== WORK INSTRUCTIONS ==
When "Module" occurs in a line of the material, copy that line.

== THE DATA ==

/-- glue K₂ⁿᵉᵗʳ ⟹ MuIneqʳ — PROVED by att-p3 g3's kernel `AlignedTransportAtTwoFineRoad.muInequalityRelAtTwo_of_katoNetDataRel`
(p601771; the netting lemma `lengthAt_le_of_coinvDatum_netting`, p600554: the period `2^e` cancels against `e ≤ ℓ₍₂₎(ker q)`). -/
theorem muInequalityRel_of_katoNetDataRel : KatoNetDataRelAtTwo → MuInequalityRelAtTwo :=
  fun h =>
    Summit.BirchSwinnertonDyer.BirchSwinnertonDyer.Theorems.AlignedTransportAtTwoFineRoad.muInequalityRelAtTwo_of_katoNetDataRel
      h

/-- glue of the REGISTERED road (b″) — PROVED by att-p3 g2's kernel
`AlignedTransportAtTwoFineRoad.seedMuZeroAtTwo_of_muInequalityAtTwo` + att-p5 g2's point-field glue:
P (modularity) + Lim + MuIneq + PFμ ⟹ T. -/
theorem roadB2ineq_glue :
    PublishedInputsAtTwo → LimAtTwo → MuInequalityAtTwo → PointFieldMuAtTwo → SeedMuZeroAtTwo :=
  fun hP hL hI hμ =>
    Summit.BirchSwinnertonDyer.BirchSwinnertonDyer.Theorems.AlignedTransportAtTwoFineRoad.seedMuZeroAtTwo_of_muInequalityAtTwo
      hP.2.2.2.1 hL hI (classicalMuSeedFields_of_pointFieldMu hμ)

/-- glue of the NETTED road (b″) — PROVED here from att-p3 g2's kernel `AlignedTransportAtTwoFineRoad.lengthAt_eq_zero_of_muInequality`
(any target pair) + the existence of the relaxed-at-∞ fine dual (-ty p600292 `fineSelmerDualDataRelaxedInf`):
P (modularity) + Limʳ + MuIneqʳ + PFμ⁺ ⟹ T. The even-branch binder `red G₊ ≠ 0` of the crux is load-bearing. -/
theorem roadB2rel_glue :
    PublishedInputsAtTwo → LimRelAtTwo → MuInequalityRelAtTwo → PointFieldMuCycAtTwo → SeedMuZeroAtTwo := by
  intro hP hL hI hμ W _ _ hcm hord ht hsq hr hμan hbsd κ γ hκ hγ hγ' D _
  let 𝔭 : PrimeSpectrum (IwasawaAlgebra 2) :=
    ⟨IwasawaAlgebra.augIdealP 2, IwasawaAlgebra.isPrime_augIdealP_holds 2⟩
  have hirr :=
    Summit.BirchSwinnertonDyer.BirchSwinnertonDyer.Theorems.AlignedTransportAtTwoSeed.irr_two_of_forall_not_hasRationalTwoTorsionX
      W ht
  haveI : NeZero (W.conductorNorm ℤ) := ⟨(W.conductorNorm_pos_holds).ne'⟩
  obtain ⟨Dm⟩ := hP.2.2.2.1 W
  obtain ⟨Gp, hGp⟩ := exists_iwasawaToPowerSeries_eq_padicLFunction_two hord Dm.isNewformOf hirr
  have hred : red Gp ≠ 0 := hμan Dm.f Dm.isNewformOf Gp (Or.inl ⟨hord, hGp⟩)
  let Yr : W.FineSelmerDualDataRelaxedInf κ γ := W.fineSelmerDualDataRelaxedInf κ hγ
  obtain ⟨i, hi⟩ : ∃ i : AlgebraicClosure ℚ, i ^ 2 = -1 := IsAlgClosed.exists_pow_nat_eq (-1) (by norm_num)
  have hY : Literature.NumberTheory.EllipticCurves.Module.lengthAt (IwasawaAlgebra 2) Yr.X 𝔭 = 0 :=
    hL W hord ht i hi (hμ W hcm hord ht hsq hr hbsd i hi) κ γ hκ hγ hγ' Yr
  have hX0 : Literature.NumberTheory.EllipticCurves.Module.lengthAt (IwasawaAlgebra 2) D.X 𝔭 = 0 :=
    Summit.BirchSwinnertonDyer.BirchSwinnertonDyer.Theorems.AlignedTransportAtTwoFineRoad.lengthAt_eq_zero_of_muInequality
      2 𝔭 rfl hred hY (hI W hord ht κ γ hκ hγ hγ' Dm.f Dm.isNewformOf Gp hGp D Yr)
  change muInvariant 2 D.X = 0
  rw [muInvariant_eq_toNat_lengthAt 2 D.X 𝔭 rfl, hX0]
  rfl

/-- Composition, ROAD (a) (kernel-checked): the crux BY NAME from stubs P, T, E. -/
theorem MainConjectureOfRankZeroBSDAtTwo_of (hP : PublishedInputsAtTwo) (hT : SeedMuZeroAtTwo)
    (hE : PublishedInputsAtTwo → SeedMuZeroAtTwo → MainConjectureOfRankZeroBSDAtTwo) :
    MainConjectureOfRankZeroBSDAtTwo := hE hP hT

/-- Composition, ROAD (b) (kernel-checked): the crux BY NAME from P and the displayed Lim, K₂, A₂. -/
theorem MainConjectureOfRankZeroBSDAtTwo_of_roadB (hP : PublishedInputsAtTwo) (hL : LimAtTwo)
    (hK : KatoFineDataAtTwo) (hA : ClassicalMuSeedFieldsAtTwo) : MainConjectureOfRankZeroBSDAtTwo :=
  stub_equalityFromEnds hP (roadB_glue hP hL hK hA)

/-- Composition, ROAD (b′) (kernel-checked): the crux BY NAME from P and the displayed K₂′, Mu⁻, A₂′. -/
theorem MainConjectureOfRankZeroBSDAtTwo_of_roadBQi (hP : PublishedInputsAtTwo) (hK : KatoFineDataQiAtTwo)
    (hM : OddBranchMuZeroAtTwo) (hA : ConjAQiSeedsAtTwo) : MainConjectureOfRankZeroBSDAtTwo :=
  stub_equalityFromEnds hP (roadBQi_glue hP hK hM hA)

/-- Composition, ROAD (b″) (kernel-checked): the crux BY NAME from stubs P, Lim, K₂″, A₂ (and the glues). -/
theorem MainConjectureOfRankZeroBSDAtTwo_of_roadB2 (hP : PublishedInputsAtTwo) (hL : LimAtTwo)
    (hK : KatoCoinvDataQiAtTwo) (hA : ClassicalMuSeedFieldsAtTwo) : MainConjectureOfRankZeroBSDAtTwo :=
  stub_equalityFromEnds hP (stub_fineRoadCoinv hP hL hK hA)

/-- The crux from the registered stubs, road (a) (no hypotheses). -/
theorem MainConjectureOfRankZeroBSDAtTwo_holds_of_stubs : MainConjectureOfRankZeroBSDAtTwo :=
  MainConjectureOfRankZeroBSDAtTwo_of stub_publishedInputsAtTwo stub_seedMuZeroAtTwo stub_equalityFromEnds

/-- Composition, ROAD (c) (kernel-checked): the crux BY NAME from stubs P, Kμ (through T and E). -/
theorem MainConjectureOfRankZeroBSDAtTwo_of_roadC (hP : PublishedInputsAtTwo) (hK : SeedKatoMuPartAtTwo) :
    MainConjectureOfRankZeroBSDAtTwo :=
  stub_equalityFromEnds hP (roadC_glue hP hK)

/-- Composition, REGISTERED ROAD (b″) (kernel-checked): the crux BY NAME from stubs P, Lim, MuIneq, PFμ. -/
theorem MainConjectureOfRankZeroBSDAtTwo_of_roadB2ineq (hP : PublishedInputsAtTwo) (hL : LimAtTwo)
    (hI : MuInequalityAtTwo) (hμ : PointFieldMuAtTwo) : MainConjectureOfRankZeroBSDAtTwo :=
  stub_equalityFromEnds hP (roadB2ineq_glue hP hL hI hμ)

/-- The crux from the registered stubs, road (c) (no hypotheses). -/
theorem MainConjectureOfRankZeroBSDAtTwo_holds_of_stubs_roadC : MainConjectureOfRankZeroBSDAtTwo :=
  MainConjectureOfRankZeroBSDAtTwo_of_roadC stub_publishedInputsAtTwo stub_seedKatoMuPartAtTwo

/-- Composition, NETTED ROAD (b″) (kernel-checked): the crux BY NAME from stubs P, Limʳ, MuIneqʳ, PFμ⁺. -/
theorem MainConjectureOfRankZeroBSDAtTwo_of_roadB2rel (hP : PublishedInputsAtTwo) (hL : LimRelAtTwo)
    (hI : MuInequalityRelAtTwo) (hμ : PointFieldMuCycAtTwo) : MainConjectureOfRankZeroBSDAtTwo :=
  stub_equalityFromEnds hP (roadB2rel_glue hP hL hI hμ)

/-- Composition, NETTED ROAD (b″) with the displayed data (kernel-checked): the crux BY NAME from P, Limʳ, K₂ⁿᵉᵗʳ, PFμ⁺. -/
theorem MainConjectureOfRankZeroBSDAtTwo_of_roadB2net (hP : PublishedInputsAtTwo) (hL : LimRelAtTwo)
    (hK : KatoNetDataRelAtTwo) (hμ : PointFieldMuCycAtTwo) : MainConjectureOfRankZeroBSDAtTwo :=
  MainConjectureOfRankZeroBSDAtTwo_of_roadB2rel hP hL (muInequalityRel_of_katoNetDataRel hK) hμ

/-- PRINT (necessity side, v8): the tree's statement-only named fact
`Literature.NumberTheory.EllipticCurves.prop416_classicalMuVanishes_divisionField_two_of_fineSelmer_twoTorsion_finite` (Greenberg 2011
Prop. 4.1.6 (iii) ⇒ (i) + Remark 4.1.7 at `p = 2`, `K = ℚ(E[2])`: statement (A) for an `S₃`-curve over `ℚ^{cyc}` ⟹ the vanishing
of `μ₂` for the cyclotomic `ℤ₂`-extension of `ℚ(E[2])`; p607299, in-print assembly per REF2-PLACEMENT-v17 §3). Nothing asserted. -/
def GreenbergDescentDoorAtTwo : Prop :=
  Literature.NumberTheory.EllipticCurves.prop416_classicalMuVanishes_divisionField_two_of_fineSelmer_twoTorsion_finite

== ANSWER FOR THE TASK ==
  have hY : Literature.NumberTheory.EllipticCurves.Module.lengthAt (IwasawaAlgebra 2) Yr.X 𝔭 = 0 :=
  have hX0 : Literature.NumberTheory.EllipticCurves.Module.lengthAt (IwasawaAlgebra 2) D.X 𝔭 = 0 :=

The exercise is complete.